Des dizaines de travailleurs se sont, eux, rassemblés devant une chocolaterie de Tabriz, capitale de la province de l'Azerbaïdjan oriental, d'après d'autres vidéos qui n'ont pas pu être vérifiées dans l'immédiat par l'AFP.

Des étudiants brandissant des drapeaux iraniens et scandant des slogans devant l'université Shahid Beheshti à Téhéran. (AFP)

 

 

Un syndicat d'enseignants a appelé à une grève nationale dans le pays dimanche et lundi pour dénoncer la répression qui, selon Amnesty International, a coûté la vie à au moins 23 enfants.

Des militants ont pour leur part accusé les autorités iraniennes de mener une campagne d'arrestations massives et d'interdictions de voyager, la liste incluant athlètes, journalistes, avocats et célébrités.
"Pressions américaines" sur le nucléaire

L'Iran a accusé samedi les États-Unis d'appuyer les manifestations déclenchées il y a plus d'un mois après la mort de Mahsa Amini pour obtenir des concessions dans les négociations pour raviver l'accord de 2015 sur le nucléaire.

"Les Américains continuent d'échanger des messages avec nous, mais ils essaient d'attiser" le mouvement de contestation, a dit le ministre iranien des Affaires étrangères, Hossein Amir-Abdollahian, lors d'une visite en Arménie, dans une vidéo publiée samedi par son ministère.

Les États-Unis "tentent d'exercer une pression politique et psychologique sur l'Iran pour obtenir des concessions lors des négociations" sur le nucléaire, a-t-il déclaré, en référence aux discussions indirectes entre Téhéran et Washington, menées grâce à la médiation de l'Union européenne.


 

Quelque 80.000 personnes ont défilé à Berlin pour soutenir les protestations en Iran. (AFP)

 

 

Ces négociations, lancées en avril 2021, visent à raviver l'accord nucléaire signé en 2015 entre les Occidentaux et l'Iran, prévoyant une levée des sanctions économiques contre Téhéran, mais dont l'ex-président américain Donald Trump s'était retiré en 2018.

"Nous ne ferons pas de concessions aux Américains.
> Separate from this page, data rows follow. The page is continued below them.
/-! ### The path-cover tests -/

/-- `itemOK` on codes: `((m, g), q)`. -/
theorem itemOK_code : CodeFP (pairE (pairE natE unE) itemR) bitE (fun t => itemOK t.1.1 t.1.2 t.2) := by
  have hall : CodeFP (pairE (pairE natE unE) (rawE natE)) bitE (fun q => q.2.all fun v => decide (v < q.1.1)) :=
    all (natLt.comp ((snd _ _).pair (fst _ _).fst'))
  have hg : CodeFP (pairE (pairE natE unE) itemR) natE (fun t => t.1.2) :=
    (natOfUn.comp (fst _ _).snd').congr fun _ => rfl
  exact (((((rawIsEmpty natE).comp (snd _ _).fst').not.and (hall.comp ((fst _ _).pair (snd _ _).fst'))).and
    (natLt.comp ((snd _ _).snd'.fst'.pair hg))).and (natLt.comp ((snd _ _).snd'.snd'.pair hg))).congr
    fun _ => rfl

/-- `shapeOK` on codes: `((m, g), PA)`. -/
theorem shapeOK_code : CodeFP (pairE (pairE natE unE) (rawE itemR)) bitE (fun q => shapeOK q.1.1 q.1.2 q.2) :=
  (all itemOK_code).congr fun _ => rfl

/-- `verts` on codes. -/
theorem verts_code : CodeFP (rawE itemR) (rawE natE) verts :=
  ((flatten natE).comp (map₀ (fst (rawE natE) (pairE natE natE)))).congr fun _ => rfl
Nous travaillerons dans le cadre d'un accord qui respecte les lignes rouges de la République islamique", a ajouté M. Amir-Abdollahian.
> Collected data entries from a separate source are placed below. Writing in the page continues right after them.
import Literature.NumberTheory.DiophantineGeometry.FrobeniusCorrespondence
import Summits.ResolutionOfSingularities.ResolutionOfSingularities.Theorems.FrobeniusClosingClosingLemma
import Mathlib.RingTheory.Nullstellensatz
import HarnessLib

/-!
# Closing lemma toolkit (6): Varshavsky's Cor. 2 from his Thm. 1, and `ClosingLemma` from Thm. 1

Route `FrobeniusClosing`, support item `ClosingLemma` (stmt-ResolutionOfSingularities-16348).

The vendored file `Literature/NumberTheory/DiophantineGeometry/FrobeniusCorrespondence.lean` records
two named facts: `thm1_affine` (Varshavsky 2018, Thm. 1: an irreducible bi-dominant affine
correspondence `C ⊆ X × X` over `𝔽̄_p`, `X` defined over `𝔽_q`, meets the graph of every large
power of Frobenius) and `cor2_affine` (Cor. 2: those points are Zariski dense in `C`).  As the
printed proof says, Cor. 2 is Thm. 1 applied to the open piece `C ∩ D(h')`, which is still
irreducible with the same closure and still bi-dominant.  `cor2_of_thm1` proves exactly this
(point-set bookkeeping with vanishing ideals), so that the tree's conditional `ClosingLemma` rests on
the headline theorem alone: `closingLemma_of_thm1_affine : thm1_affine → ClosingLemma`.
OURS; elementary. [folklore]
-/

noncomputable section

-- single-problem summit: the doubled namespace component `ResolutionOfSingularities` is forced
set_option linter.dupNamespace false

open MvPolynomial
open Literature.NumberTheory.DiophantineGeometry.Varshavsky2014
  (locus IsDefinedOver frob thm1_affine cor2_affine)
open Summit.ResolutionOfSingularities.ResolutionOfSingularities.Theses.FrobeniusClosing (ClosingLemma)

namespace Summit.ResolutionOfSingularities.ResolutionOfSingularities.Theorems.FrobeniusClosing.ClosingArena

variable {F : Type*} [Field F] {τ : Type*}

/-- The basic open piece `C ∩ D(h')` of `C = V(T) ∩ D(h)` is `V(T) ∩ D(h h')`. [folklore] -/
theorem locus_mul (T : Set (MvPolynomial τ F)) (h h' : MvPolynomial τ F) :
    locus T (h * h') = {w | w ∈ locus T h ∧ MvPolynomial.eval w h' ≠ 0} := by
  ext w
  simp only [locus, Set.mem_setOf_eq, map_mul, mul_ne_zero_iff, and_assoc]

/-- A non-empty basic open piece of an irreducible point set is dense in it (same vanishing
ideal). [folklore] -/
theorem vanishingIdeal_inter_basicOpen {V : Set (τ → F)} (hV : (vanishingIdeal F V).IsPrime)
    {h' : MvPolynomial τ F} (hh' : ∃ w ∈ V, MvPolynomial.eval w h' ≠ 0) :
    vanishingIdeal F {w | w ∈ V ∧ MvPolynomial.eval w h' ≠ 0} = vanishingIdeal F V := by
  apply le_antisymm
  · intro f hf
    have hprod : f * h' ∈ vanishingIdeal F V := by
      rw [mem_vanishingIdeal_iff]
      intro w hw
      rw [map_mul]
      by_cases hw' : MvPolynomial.eval w h' = 0
      · have : aeval w h' = 0 := hw'
        rw [this, mul_zero]
      · rw [(mem_vanishingIdeal_iff.1 hf) w ⟨hw, hw'⟩, zero_mul]
    rcases hV.mem_or_mem hprod with h1 | h1
    · exact h1
    · exfalso
      obtain ⟨w, hw, hne⟩ := hh'
      exact hne ((mem_vanishingIdeal_iff.1 h1) w hw)
  · exact vanishingIdeal_anti_mono fun w hw => hw.1

/-- The image of a dense subset under a coordinate projection is dense in the image.
[folklore] -/
theorem vanishingIdeal_image_eq_of_eq {σ : Type*} {V' V : Set (τ → F)} (hsub : V' ⊆ V)
    (heq : vanishingIdeal F V' = vanishingIdeal F V) (π : σ → τ) :
    vanishingIdeal F ((fun w => w ∘ π) '' V') = vanishingIdeal F ((fun w => w ∘ π) '' V) := by
  apply le_antisymm
  · intro f hf
    rw [mem_vanishingIdeal_iff]
    rintro _ ⟨w, hw, rfl⟩
    rw [← aeval_rename]
    have hmem : rename π f ∈ vanishingIdeal F V := by
      rw [← heq, mem_vanishingIdeal_iff]
      intro w' hw'
      rw [aeval_rename]
      exact (mem_vanishingIdeal_iff.1 hf) _ ⟨w', hw', rfl⟩
    exact (mem_vanishingIdeal_iff.1 hmem) w hw
  · exact vanishingIdeal_anti_mono (Set.image_mono hsub)

/-- **Varshavsky's Cor. 2 from his Thm. 1** (the printed one-line proof: apply Thm. 1 to the open
piece `C ∩ D(h')`). [cite: Varshavsky2014, Thm. 1 and Cor. 2] -/
theorem cor2_of_thm1 (hthm1 : thm1_affine) : cor2_affine := by
  intro p _ F _ _ _ _ a ha N S g T h hS hg hX hC hsub hdom₁ hdom₂ n₀ h' hh'
  have hlocus : locus T (h * h') = {w | w ∈ locus T h ∧ MvPolynomial.eval w h' ≠ 0} :=
    locus_mul T h h'
  have hdense : MvPolynomial.vanishingIdeal F (locus T (h * h')) =
      MvPolynomial.vanishingIdeal F (locus T h) := by
    rw [hlocus]; exact vanishingIdeal_inter_basicOpen hC hh'
  have hsub' : locus T (h * h') ⊆ locus T h := by
    rw [hlocus]; exact fun w hw => hw.1
  have hC' : (MvPolynomial.vanishingIdeal F (locus T (h * h'))).IsPrime := by
    rw [hdense]; exact hC
  obtain ⟨n₁, hn₁⟩ := hthm1 p F a ha N S g T (h * h') hS hg hX hC'
    (fun w hw => hsub w (hsub' hw))
    (by rw [vanishingIdeal_image_eq_of_eq hsub' hdense Sum.inl, hdom₁])
    (by rw [vanishingIdeal_image_eq_of_eq hsub' hdense Sum.inr, hdom₂])
  obtain ⟨w, hw, hfrob⟩ := hn₁ (max n₀ n₁) (le_max_right _ _)
  rw [hlocus] at hw
  exact ⟨max n₀ n₁, w, le_max_left _ _, hw.1, hw.2, hfrob⟩

/-- **`ClosingLemma` conditionally on Varshavsky's Theorem 1 alone** (the headline printed theorem;
`thm1_affine` is the vendored named fact). [cite: Varshavsky2014, Thm. 1]
[cite: Hrushovski2004, Cor. 1.2] -/
theorem closingLemma_of_thm1_affine (hthm1 : thm1_affine) : ClosingLemma :=
  closingLemma_of_cor2_affine (cor2_of_thm1 hthm1)

end Summit.ResolutionOfSingularities.ResolutionOfSingularities.Theorems.FrobeniusClosing.ClosingArena

end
Les États-Unis et certains pays européens ont récemment imposé des sanctions à l'Iran, condamnant la réaction de Téhéran aux manifestations après la mort de Mahsa Amini.
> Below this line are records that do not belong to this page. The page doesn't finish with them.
import Mathlib
import Summits.KontsevichZagierPeriods.KontsevichZagierPeriods.Theorems.SoloInformedHookLabels
import Summits.KontsevichZagierPeriods.KontsevichZagierPeriods.Theorems.SoloInformedHookTail
import HarnessLib
import HarnessLib.Audit

/-!
# SoloInformed — the placement sum and its divided-difference recursion (hook identities, F1c)

Solo programme `solo-KontsevichZagierPeriods-informed`, session s51 (PROGRAMME LIII).

Starting from a block labelling `β` (blocks `0,…,K`) and a position `pos ≤ K` (the block of the
last placed coordinate), the hanging coordinates `bs = [b_i, b_{i-1}, …]` are placed one at a
time: `b` is inserted after block `pos + s` (new state `(PlIns β b (pos+s), K+1, pos+s+1)`) or
merged into block `pos + s` (new state `(PlMerge β b (pos+s), K, pos+s)`), `0 ≤ s ≤ K − pos`.
The PLACEMENT SUM `soloInformedHookSum w β K pos bs` adds the chain functions
`G(Q_0(w),…,Q_{K'}(w))` of all final labellings.  THE RECURSION (`soloInformed_hookSum_step`):
for a further unplaced coordinate `b`, with `A` the last placed coordinate (`β A = pos`),

  `HookSum(bs ++ [b])(w)·(1 − w_b) = HookSum(bs)(w) − w_b·HookSum(bs)(w | w_A ↦ w_A w_b)`,

i.e. the placement sum of one more coordinate is the divided difference of the previous one in
the direction of the previous coordinate — the `B`-integrand of one scale band step
(`SoloInformedScaleDatum.scale`).  The proof is the tail identity
`soloInformed_hookTail_succ` list by list (base case) and induction along `bs`.  (The
enumeration of the final states and of their index words is the next file.)

References: M. Kaneko, S. Yamamoto, arXiv:1605.03117, Thm 4.1, Prop. 5.4; M. Hoffman, Pacific J.
Math. 152 (1992) §2; Kontsevich–Zagier 2001 §1.2 [KontsevichZagier2001].
-/

noncomputable section

open Literature.NumberTheory.Transcendental
open Literature.NumberTheory.Transcendental.KZ

namespace Summit.KontsevichZagierPeriods.KontsevichZagierPeriods.Theorems

/-! ## 1. List lemmas: `ins`/`merge` beyond a prefix, scaling a tail -/

/-- `merge_{pos+s}(Y; L) = L.take pos ++ merge_s(Y; L.drop pos)`. -/
theorem soloInformed_mergeQ_add (Y : ℝ) : ∀ (L : List ℝ) (pos s : ℕ), pos ≤ L.length →
    soloInformedMergeQ Y L (pos + s) = L.take pos ++ soloInformedMergeQ Y (L.drop pos) s
  | L, 0, s, _ => by simp
  | [], pos + 1, s, h => by simp at h
  | q :: t, pos + 1, s, h => by
    rw [show pos + 1 + s = (pos + s) + 1 by omega, soloInformedMergeQ_cons_succ,
      soloInformed_mergeQ_add Y t pos s (by simpa using h)]
    rfl

/-- `ins_{pos+s+1}(Y; L) = L.take pos ++ ins_{s+1}^{(0)}(Y; L.drop pos)` (`pos < |L|`). -/
theorem soloInformed_insQ_add (Y : ℝ) :
    ∀ (p : ℝ) (L : List ℝ) (pos s : ℕ), pos < L.length →
      soloInformedInsQ Y p L (pos + s + 1) =
        L.take pos ++ soloInformedInsQ Y 0 (L.drop pos) (s + 1)
  | p, [], pos, s, h => by simp at h
  | p, q :: t, 0, s, _ => by simp
  | p, q :: t, pos + 1, s, h => by
    rw [show pos + 1 + s + 1 = (pos + s + 1) + 1 by omega, soloInformedInsQ_cons_succ,
      soloInformed_insQ_add Y q t pos s (by simpa using h)]
    rfl

/-- Scaling the tail: `merge_pos(Y; L) = L.take pos ++ (L.drop pos)·Y`. -/
theorem soloInformed_mergeQ_eq_take_append (Y : ℝ) (L : List ℝ) {pos : ℕ}
    (h : pos ≤ L.length) :
    soloInformedMergeQ Y L pos = L.take pos ++ (L.drop pos).map (· * Y) := by
  have := soloInformed_mergeQ_add Y L pos 0 h
  rwa [add_zero, soloInformedMergeQ_zero] at this

/-! ## 2. Scaling one coordinate of the point -/

section point

variable {N : ℕ} (β : Fin N → ℕ) (w : Fin N → ℝ) (A : Fin N) (Y : ℝ)

/-- `Q_t(w | w_A ↦ w_A·Y) = Q_t(w)·Y` if `β A ≤ t`, else `Q_t(w)`. -/
theorem soloInformed_BP_update_mul (t : ℕ) :
    soloInformedBP β (Function.update w A (w A * Y)) t =
      if β A ≤ t then soloInformedBP β w t * Y else soloInformedBP β w t := by
  unfold soloInformedBP
  split_ifs with h
  · have hA : A ∈ Finset.univ.filter (fun l : Fin N => β l ≤ t) := by simpa using h
    rw [← Finset.mul_prod_erase _ _ hA, ← Finset.mul_prod_erase _ (fun l => w l) hA,
      Function.update_self,
      Finset.prod_congr rfl fun l hl => Function.update_of_ne (Finset.ne_of_mem_erase hl) _ _]
    ring
  · exact Finset.prod_congr rfl fun l hl => Function.update_of_ne (by
      rintro rfl
      simp only [Finset.mem_filter, Finset.mem_univ, true_and] at hl
      exact h hl) _ _

variable {β A} {K pos : ℕ} (hA : β A = pos)
include hA

/-- **The chain at the scaled point is `merge_pos(Y; Q)`** (the tail from block `pos = β A` on is
multiplied by `Y`). -/
theorem soloInformed_ofFn_BP_update :
    List.ofFn (fun t : Fin (K + 1) => soloInformedBP β (Function.update w A (w A * Y)) t) =
      soloInformedMergeQ Y (List.ofFn fun t : Fin (K + 1) => soloInformedBP β w t) pos := by
  apply List.ext_getElem?
  intro r
  rw [List.getElem?_ofFn, soloInformed_getElem?_mergeQ, List.getElem?_ofFn]
  by_cases hr : r < K + 1
  · rw [dif_pos hr, dif_pos hr, soloInformed_BP_update_mul]
    by_cases h1 : r < pos
    · rw [if_neg (by show ¬β A ≤ r; omega), if_pos h1]
    · rw [if_pos (by show β A ≤ r; omega), if_neg h1]
      rfl
  · rw [dif_neg hr, dif_neg hr]
    split_ifs <;> rfl

end point

/-! ## 3. The placement sum -/

section hooksum

variable {N : ℕ} (w : Fin N → ℝ)

/-- **The placement sum.** Place the coordinates `bs` in order, starting from the labelling
`β` with blocks `0,…,K` and last position `pos`; add up the chain functions of the final
labellings. -/
def soloInformedHookSum : (Fin N → ℕ) → ℕ → ℕ → List (Fin N) → ℝ
  | β, K, _, [] => soloInformedGQ (List.ofFn fun t : Fin (K + 1) => soloInformedBP β w t)
  | β, K, pos, b :: bs =>
      ∑ s ∈ Finset.range (K + 1 - pos),
        (soloInformedHookSum (soloInformedPlIns β b (pos + s)) (K + 1) (pos + s + 1) bs +
          soloInformedHookSum (soloInformedPlMerge β b (pos + s)) K (pos + s) bs)

/-- No coordinate left: the chain function of `β`. -/
@[simp] theorem soloInformedHookSum_nil (β : Fin N → ℕ) (K pos : ℕ) :
    soloInformedHookSum w β K pos [] =
      soloInformedGQ (List.ofFn fun t : Fin (K + 1) => soloInformedBP β w t) := rfl

/-- One more coordinate: insert after / merge into block `pos + s`, `s ≤ K − pos`. -/
theorem soloInformedHookSum_cons (β : Fin N → ℕ) (K pos : ℕ) (b : Fin N)
    (bs : List (Fin N)) :
    soloInformedHookSum w β K pos (b :: bs) =
      ∑ s ∈ Finset.range (K + 1 - pos),
        (soloInformedHookSum w (soloInformedPlIns β b (pos + s)) (K + 1) (pos + s + 1) bs +
          soloInformedHookSum w (soloInformedPlMerge β b (pos + s)) K (pos + s) bs) := rfl

/-- The last placed coordinate: `lastD a [] = a`, `lastD a (c :: bs) = lastD c bs`. -/
def soloInformedLastD : Fin N → List (Fin N) → Fin N
  | a, [] => a
  | _, c :: bs => soloInformedLastD c bs

/-- Nothing placed after `a`: the last placed coordinate is `a`. -/
@[simp] theorem soloInformedLastD_nil (a : Fin N) : soloInformedLastD a [] = a := rfl

/-- After placing `c :: bs` the last placed coordinate is `lastD c bs`. -/
@[simp] theorem soloInformedLastD_cons (a c : Fin N) (bs : List (Fin N)) :
    soloInformedLastD a (c :: bs) = soloInformedLastD c bs := rfl

variable {w} (hw : ∀ l, 0 < w l ∧ w l < 1)
include hw

/-- On the open cube the chain products of a labelling with a nonempty block `0` lie in
`(0,1)`. -/
theorem soloInformed_BP_mem_Ioo_of_fib {β : Fin N → ℕ} (h0 : 1 ≤ soloInformedFib β 0)
    (t : ℕ) :
    0 < soloInformedBP β w t ∧ soloInformedBP β w t < 1 := by
  have h0' : 0 < (Finset.univ.filter fun l : Fin N => β l = 0).card := h0
  obtain ⟨l₀, hl₀⟩ := Finset.card_pos.1 h0'
  simp only [Finset.mem_filter, Finset.mem_univ, true_and] at hl₀
  unfold soloInformedBP
  have hmem : l₀ ∈ Finset.univ.filter (fun l : Fin N => β l ≤ t) := by simp [hl₀]
  refine ⟨Finset.prod_pos fun l _ => (hw l).1, ?_⟩
  rw [← Finset.mul_prod_erase _ _ hmem]
  calc w l₀ * ∏ x ∈ (Finset.univ.filter (fun l : Fin N => β l ≤ t)).erase l₀, w x
      ≤ w l₀ * 1 := mul_le_mul_of_nonneg_left
        (Finset.prod_le_one (fun l _ => (hw l).1.le) fun l _ => (hw l).2.le) (hw l₀).1.le
    _ < 1 := by rw [mul_one]; exact (hw l₀).2

/-- **Base case: placing ONE coordinate is the divided difference of the chain function.**
For `β A = pos ≤ K` and `b` unplaced:
`HookSum([b])(w)·(1 − w_b) = G(Q(w)) − w_b·G(Q(w | w_A ↦ w_A w_b))`
[`soloInformed_hookTail_succ`]. -/
theorem soloInformed_hookSum_single {β : Fin N → ℕ} {K pos : ℕ} {A b : Fin N}
    (hL : soloInformedIsLabK β K) (hpos : pos ≤ K) (hA : β A = pos) (hb : K < β b) :
    soloInformedHookSum w β K pos [b] * (1 - w b) =
      soloInformedGQ (List.ofFn fun t : Fin (K + 1) => soloInformedBP β w t) -
        w b * soloInformedGQ (List.ofFn fun t : Fin (K + 1) =>
          soloInformedBP β (Function.update w A (w A * w b)) t) := by
  have hYI : 0 ≤ w b ∧ w b < 1 := ⟨(hw b).1.le, (hw b).2⟩
  rw [soloInformed_ofFn_BP_update w (w b) hA]
  set Y := w b with hY
  set L := List.ofFn (fun t : Fin (K + 1) => soloInformedBP β w t) with hLdef
  have hlen : L.length = K + 1 := by simp [hLdef]
  have hTlen : (L.drop pos).length = K + 1 - pos := by rw [List.length_drop, hlen]
  have hT : L.drop pos ≠ [] := by
    intro h
    have := congrArg List.length h
    rw [hTlen, List.length_nil] at this
    omega
  have hBP := soloInformed_BP_mem_Ioo_of_fib hw (β := β) (le_trans (by norm_num) hL.2)
  have hL' : ∀ q ∈ L, 0 ≤ q ∧ q < 1 := by
    intro q hq
    rw [hLdef, List.mem_ofFn] at hq
    obtain ⟨t, rfl⟩ := hq
    exact ⟨(hBP t).1.le, (hBP t).2⟩
  have hT' : ∀ q ∈ L.drop pos, 0 ≤ q ∧ q < 1 := fun q hq => hL' q (List.drop_subset _ _ hq)
  have key := soloInformed_hookTail_succ hYI (L.take pos) hT hT'
  rw [List.take_append_drop, hTlen] at key
  rw [soloInformed_mergeQ_eq_take_append Y L (by omega : pos ≤ L.length),
    soloInformedHookSum_cons]
  have e : ∀ s ∈ Finset.range (K + 1 - pos),
      soloInformedHookSum w (soloInformedPlIns β b (pos + s)) (K + 1) (pos + s + 1) [] +
        soloInformedHookSum w (soloInformedPlMerge β b (pos + s)) K (pos + s) [] =
      soloInformedGQ (L.take pos ++ soloInformedInsQ Y 0 (L.drop pos) (s + 1)) +
        soloInformedGQ (L.take pos ++ soloInformedMergeQ Y (L.drop pos) s) := by
    intro s hs
    have hs' : pos + s ≤ K := by rw [Finset.mem_range] at hs; omega
    rw [soloInformedHookSum_nil, soloInformedHookSum_nil,
      soloInformed_ofFn_BP_plIns hb hs' w 0, soloInformed_ofFn_BP_plMerge hb w,
      soloInformed_insQ_add Y 0 L pos s (by omega), soloInformed_mergeQ_add Y L pos s (by omega)]
  rw [Finset.sum_congr rfl e, Finset.sum_add_distrib, key]
  ring

/-- **THE RECURSION OF THE PLACEMENT SUM.** For a state `(β, K, pos)` with partial validity,
`pos ≤ K`, `β a = pos`, and pairwise distinct unplaced coordinates `bs ++ [b]`:

  `HookSum(bs ++ [b])(w)·(1 − w_b) = HookSum(bs)(w) − w_b·HookSum(bs)(w | w_A ↦ w_A·w_b)`,

`A = lastD a bs` the coordinate placed last before `b`. -/
theorem soloInformed_hookSum_step {b : Fin N} :
    ∀ (bs : List (Fin N)) (β : Fin N → ℕ) (K pos : ℕ) (a : Fin N),
      soloInformedIsLabK β K → pos ≤ K → β a = pos → (∀ x ∈ bs ++ [b], K < β x) →
      (bs ++ [b]).Nodup →
    soloInformedHookSum w β K pos (bs ++ [b]) * (1 - w b) =
      soloInformedHookSum w β K pos bs -
        w b * soloInformedHookSum (Function.update w (soloInformedLastD a bs)
          (w (soloInformedLastD a bs) * w b)) β K pos bs
  | [], β, K, pos, a, hL, hpos, hA, hub, _ => by
    rw [List.nil_append, soloInformedHookSum_nil, soloInformedHookSum_nil, soloInformedLastD_nil]
    exact soloInformed_hookSum_single hw hL hpos hA (hub b (by simp))
  | c :: bs, β, K, pos, a, hL, hpos, hA, hub, hnd => by
    have hnd' : (c :: (bs ++ [b])).Nodup := hnd
    have hcn : c ∉ bs ++ [b] := (List.nodup_cons.1 hnd').1
    have hnd2 : (bs ++ [b]).Nodup := (List.nodup_cons.1 hnd').2
    have hcK : K < β c := hub c (by simp)
    have hrest : ∀ x ∈ bs ++ [b], x ≠ c ∧ K < β x := fun x hx =>
      ⟨fun h => hcn (h ▸ hx), hub x (List.mem_cons_of_mem c hx)⟩
    rw [List.cons_append, soloInformedHookSum_cons, soloInformedHookSum_cons,
      soloInformedHookSum_cons, soloInformedLastD_cons, Finset.sum_mul, Finset.mul_sum,
      ← Finset.sum_sub_distrib]
    refine Finset.sum_congr rfl fun s hs => ?_
    have hs' : pos + s ≤ K := by rw [Finset.mem_range] at hs; omega
    have IH1 := soloInformed_hookSum_step bs (soloInformedPlIns β c (pos + s)) (K + 1)
      (pos + s + 1) c (soloInformed_isLabK_plIns hcK hL hs') (by omega)
      (soloInformedPlIns_self β c (pos + s))
      (fun x hx => soloInformed_lt_plIns_of_ne hs' (hrest x hx).1 (hrest x hx).2) hnd2
    have IH2 := soloInformed_hookSum_step bs (soloInformedPlMerge β c (pos + s)) K (pos + s) c
      (soloInformed_isLabK_plMerge hcK hL) hs' (soloInformedPlMerge_self β c (pos + s))
      (fun x hx => soloInformed_lt_plMerge_of_ne (hrest x hx).1 (hrest x hx).2) hnd2
    rw [add_mul, IH1, IH2]
    ring

end hooksum


end Summit.KontsevichZagierPeriods.KontsevichZagierPeriods.Theorems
Le 13 octobre, Washington avait affirmé qu'un retour à l'accord de 2015 n'était pas "probable à court terme".

"Nous nous concentrons aujourd'hui sur la manière de faire rendre des comptes au régime (iranien) pour ce qu'ils font" aux manifestants, avait dit John Kirby, porte-parole du Conseil de sécurité nationale de la Maison Blanche.

Iraniens et sympathisants manifestent à Tokyo pour "les femmes, la vie et la liberté" (AFP)

 

 

Samedi, le chef de la diplomatie iranienne a estimé que "les propos de Washington contredisent ses actions". "Non seulement les Américains considèrent les négociations comme une priorité, mais ils sont pressés" de les conclure, a dit M. Amir-Abdollahian.

Quelque 80.000 personnes ont défilé samedi à Berlin pour soutenir les protestations en Iran, a indiqué à l'AFP un porte-parole de la police.

"Aujourd'hui, des milliers de personnes affichent leur solidarité aux courageuses femmes et aux manifestants en Iran", a affirmé la ministre allemande de la Famille, l'écologiste Lisa Paus, sur Twitter. "Nous sommes à vos côtés", a-t-elle ajouté.

Quelque 80.000 personnes ont défilé à Berlin pour soutenir les protestations en Iran. (AFP)

 

Parmi les participants à cette manifestation organisée par un collectif de femmes, certains ont brandi des affiches avec le slogan "Women, Life, Freedom" (Femmes, Vies, Paix, ndlr), d'autres des drapeaux kurdes.

Sous un soleil radieux, les manifestants ont marché au cœur de la ville dans le calme, a indiqué la police qui a compté les manifestants à bord d'un hélicoptère.